**Problem statement**.
Reproduce each entry exactly as written.
BEGIN
import Literature.AnabelianGeometry.EtaleTheta.BiKummerThm44SubModelWeakRootsReading
import Literature.AnabelianGeometry.EtaleTheta.BiKummerThm44SubFrdI
import Literature.AnabelianGeometry.EtaleTheta.Discharge.Sec3RatFnMonoidOn
import Literature.AlgebraicGeometry.Frobenioids.QuasiTemperoidConnectedPart
import Literature.AnabelianGeometry.SemiGraphs.CosetCategoriesSlimTempered

/-!
# [EtTh] Theorem 4.4 (i)(ii)(iii) + `N`-th roots at the GENUINE connected base over the WEAK vocabulary: binder census
# {Rmk 3.7.2 (`Remark372 D₀ / D₀'`), `hBmon₁ / hBmon₂`} ↦ {`hBinj₁ / hBinj₂`}; at the roots reading NO named fact remains

S. Mochizuki, *The étale theta function …*, Publ. RIMS **45** (2009) [MochizukiEtTh2009], §4, Thm 4.4 (i)–(iii), PDF
p.94, proof p.95.  abc-iut cell, layer L2, plan/L2/SUBDAG-EtTh-Thm44.md (custodian lineage abc-iut-w5-d179), cone nodes
`EtTh:Thm4.4(i)/(ii)/(iii)`.  PROOF-ONLY companion (seat abc-iut-w6-d037, gen 2; 0 `def`s); nothing landed is edited or
restated.

The weak-vocabulary twin of abc-iut-w5-d179's `BiKummerThm44SubModelConnectedBinj.lean` (binder census at
`treeMonoidVocab`), composed from this seat's weak chain (`BiKummerThm44SubModelPairsWeak` — T44-L04 without the
perf-factorial binder —, `BiKummerThm44SubModelWeak`, `BiKummerThm44SubModelWeakRootsReading`) and the vocabulary-generic
inputs used there: «`B^temp(Π)⁰` is of FSM-type» = [FrdII] Ex 1.3 (i) (`QuasiTemperoid.BTempConnected.connectedPart_isOfFSMType`),
«`B^temp(Π^tp_X)⁰` is slim» = [SemiAnbd] Rmk 3.4.1 / Ex 3.10 (`TemperedArithmeticGroup.isSlim_connectedPart`), `hBmon_i`
from `hBinj_i` (abc-iut-L2-t3's `TemperedFrobenioid.isMonoidOn_ratFnFunctor hBinj hFSM`), «`C_i` Frobenioid» from
`hBinj_i` (`isFrobenioid_of_structural`), T44-L09 / T44-L09c by abc-iut-w5-d013 ([SemiAnbd] Prop 3.2), T44-L15b at the
roots reading by abc-iut-w4-d044.  Realified data `T_i : RealifiedDivisorMonoids treeMonoidVocabWeak` — the vocabulary of
the coverings `Ÿ`, `Z_∞` where [FrdI] Def 2.4 (i)(d) fails (F-L2d2-1).
* §0 (settings over `treeCatVocab`): `preservesFrobeniusStructure_of_isOfFSMType_treeVocabWeak` (T44-L03 ⇐ {`hBmon`,
  FSM-type}), `thm44_iii_of_isOfFSMType_treeVocabWeak` ((iii) ⇐ {`hBmon`, FSM-type, T44-L15b});
* §1 (`mkOfModelCanonical`, arbitrary bases): `preservesBaseFrobeniusPairs_mkOfModelCanonical_of_isOfFSMType_treeVocabWeak`
  (T44-L04 ⇐ {`hBmon`, FSM-type, slim}), `thm44_ii_mkOfModelCanonical_of_isFrobenioid_treeVocabWeak` ((ii) ⇐ {«`C_i`
  Frobenioid», T44-L03} for any proofs), `preservesNthRoots_mkOfModelCanonical_of_isOfFSMType_treeVocabWeak` (T44-L14 ⇐
  {`hBmon`, FSM-type, slim, T44-L09c, T44-L15b});
* §2 (`mkOfConnectedTemperoid`): **`thm44_mkOfConnectedTemperoid_of_hBinj_treeVocabWeak` : (i) ∧ (ii) ∧ (iii) ∧ (`N`-th
  roots) ⇐ {`hBinj₁`, `hBinj₂`, T44-L15b} ONLY** (and the primed form with the ψ-slot proofs themselves from `hBinj`);
* §3 (`mkOfConnectedTemperoid` with `NH :=` the ROOTS READING, HONEST LABEL as in abc-iut-w4-d044's file — weaker than
  [FrdII] Def 2.2 (ii)(c)): **`thm44_mkOfConnectedTemperoid_rootsReading_of_hBinj_treeVocabWeak` : (i) ∧ (ii) ∧ (iii) ∧
  (`N`-th roots) ⇐ {`hBinj₁`, `hBinj₂`} ONLY** — `hBinj_i` = the pull-backs of the Def 3.6 (i) datum `B₀^Λ` are injective
  (Def 3.3 (iii), a property of the INPUT data); no named fact of plan/FACT-LIST and no perf-factorial binder is an input
  of the three cone nodes at the genuine base over the weak vocabulary at that reading.
Statements name the vocabulary (`(V := treeMonoidVocabWeak)`) where they would otherwise read as their strong twins.
HONEST FRAMING: refereed pre-IUT material ([FrdI]/[FrdII] 2008, [EtTh] 2009, [SemiAnbd] 2006); every theorem is an
implication for data so parametrised; nothing here asserts that such data exist for an actual curve or bears on the
disputed [IUTchIII] Cor. 3.12; typed ≠ proved — here PROVED (kernel compositions).
-/

noncomputable section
END
**Result of this exercise**.
import Literature.AnabelianGeometry.EtaleTheta.BiKummerThm44SubModelWeakRootsReading
import Literature.AnabelianGeometry.EtaleTheta.BiKummerThm44SubFrdI
import Literature.AnabelianGeometry.EtaleTheta.Discharge.Sec3RatFnMonoidOn
import Literature.AlgebraicGeometry.Frobenioids.QuasiTemperoidConnectedPart
import Literature.AnabelianGeometry.SemiGraphs.CosetCategoriesSlimTempered

/-!
# [EtTh] Theorem 4.4 (i)(ii)(iii) + `N`-th roots at the GENUINE connected base over the WEAK vocabulary: binder census
# {Rmk 3.7.2 (`Remark372 D₀ / D₀'`), `hBmon₁ / hBmon₂`} ↦ {`hBinj₁ / hBinj₂`}; at the roots reading NO named fact remains

S. Mochizuki, *The étale theta function …*, Publ. RIMS **45** (2009) [MochizukiEtTh2009], §4, Thm 4.4 (i)–(iii), PDF
p.94, proof p.95.  abc-iut cell, layer L2, plan/L2/SUBDAG-EtTh-Thm44.md (custodian lineage abc-iut-w5-d179), cone nodes
`EtTh:Thm4.4(i)/(ii)/(iii)`.  PROOF-ONLY companion (seat abc-iut-w6-d037, gen 2; 0 `def`s); nothing landed is edited or
restated.

The weak-vocabulary twin of abc-iut-w5-d179's `BiKummerThm44SubModelConnectedBinj.lean` (binder census at
`treeMonoidVocab`), composed from this seat's weak chain (`BiKummerThm44SubModelPairsWeak` — T44-L04 without the
perf-factorial binder —, `BiKummerThm44SubModelWeak`, `BiKummerThm44SubModelWeakRootsReading`) and the vocabulary-generic
inputs used there: «`B^temp(Π)⁰` is of FSM-type» = [FrdII] Ex 1.3 (i) (`QuasiTemperoid.BTempConnected.connectedPart_isOfFSMType`),
«`B^temp(Π^tp_X)⁰` is slim» = [SemiAnbd] Rmk 3.4.1 / Ex 3.10 (`TemperedArithmeticGroup.isSlim_connectedPart`), `hBmon_i`
from `hBinj_i` (abc-iut-L2-t3's `TemperedFrobenioid.isMonoidOn_ratFnFunctor hBinj hFSM`), «`C_i` Frobenioid» from
`hBinj_i` (`isFrobenioid_of_structural`), T44-L09 / T44-L09c by abc-iut-w5-d013 ([SemiAnbd] Prop 3.2), T44-L15b at the
roots reading by abc-iut-w4-d044.  Realified data `T_i : RealifiedDivisorMonoids treeMonoidVocabWeak` — the vocabulary of
the coverings `Ÿ`, `Z_∞` where [FrdI] Def 2.4 (i)(d) fails (F-L2d2-1).
* §0 (settings over `treeCatVocab`): `preservesFrobeniusStructure_of_isOfFSMType_treeVocabWeak` (T44-L03 ⇐ {`hBmon`,
  FSM-type}), `thm44_iii_of_isOfFSMType_treeVocabWeak` ((iii) ⇐ {`hBmon`, FSM-type, T44-L15b});
* §1 (`mkOfModelCanonical`, arbitrary bases): `preservesBaseFrobeniusPairs_mkOfModelCanonical_of_isOfFSMType_treeVocabWeak`
  (T44-L04 ⇐ {`hBmon`, FSM-type, slim}), `thm44_ii_mkOfModelCanonical_of_isFrobenioid_treeVocabWeak` ((ii) ⇐ {«`C_i`
  Frobenioid», T44-L03} for any proofs), `preservesNthRoots_mkOfModelCanonical_of_isOfFSMType_treeVocabWeak` (T44-L14 ⇐
  {`hBmon`, FSM-type, slim, T44-L09c, T44-L15b});
* §2 (`mkOfConnectedTemperoid`): **`thm44_mkOfConnectedTemperoid_of_hBinj_treeVocabWeak` : (i) ∧ (ii) ∧ (iii) ∧ (`N`-th
  roots) ⇐ {`hBinj₁`, `hBinj₂`, T44-L15b} ONLY** (and the primed form with the ψ-slot proofs themselves from `hBinj`);
* §3 (`mkOfConnectedTemperoid` with `NH :=` the ROOTS READING, HONEST LABEL as in abc-iut-w4-d044's file — weaker than
  [FrdII] Def 2.2 (ii)(c)): **`thm44_mkOfConnectedTemperoid_rootsReading_of_hBinj_treeVocabWeak` : (i) ∧ (ii) ∧ (iii) ∧
  (`N`-th roots) ⇐ {`hBinj₁`, `hBinj₂`} ONLY** — `hBinj_i` = the pull-backs of the Def 3.6 (i) datum `B₀^Λ` are injective
  (Def 3.3 (iii), a property of the INPUT data); no named fact of plan/FACT-LIST and no perf-factorial binder is an input
  of the three cone nodes at the genuine base over the weak vocabulary at that reading.
Statements name the vocabulary (`(V := treeMonoidVocabWeak)`) where they would otherwise read as their strong twins.
HONEST FRAMING: refereed pre-IUT material ([FrdI]/[FrdII] 2008, [EtTh] 2009, [SemiAnbd] 2006); every theorem is an
implication for data so parametrised; nothing here asserts that such data exist for an actual curve or bears on the
disputed [IUTchIII] Cor. 3.12; typed ≠ proved — here PROVED (kernel compositions).
-/

noncomputable section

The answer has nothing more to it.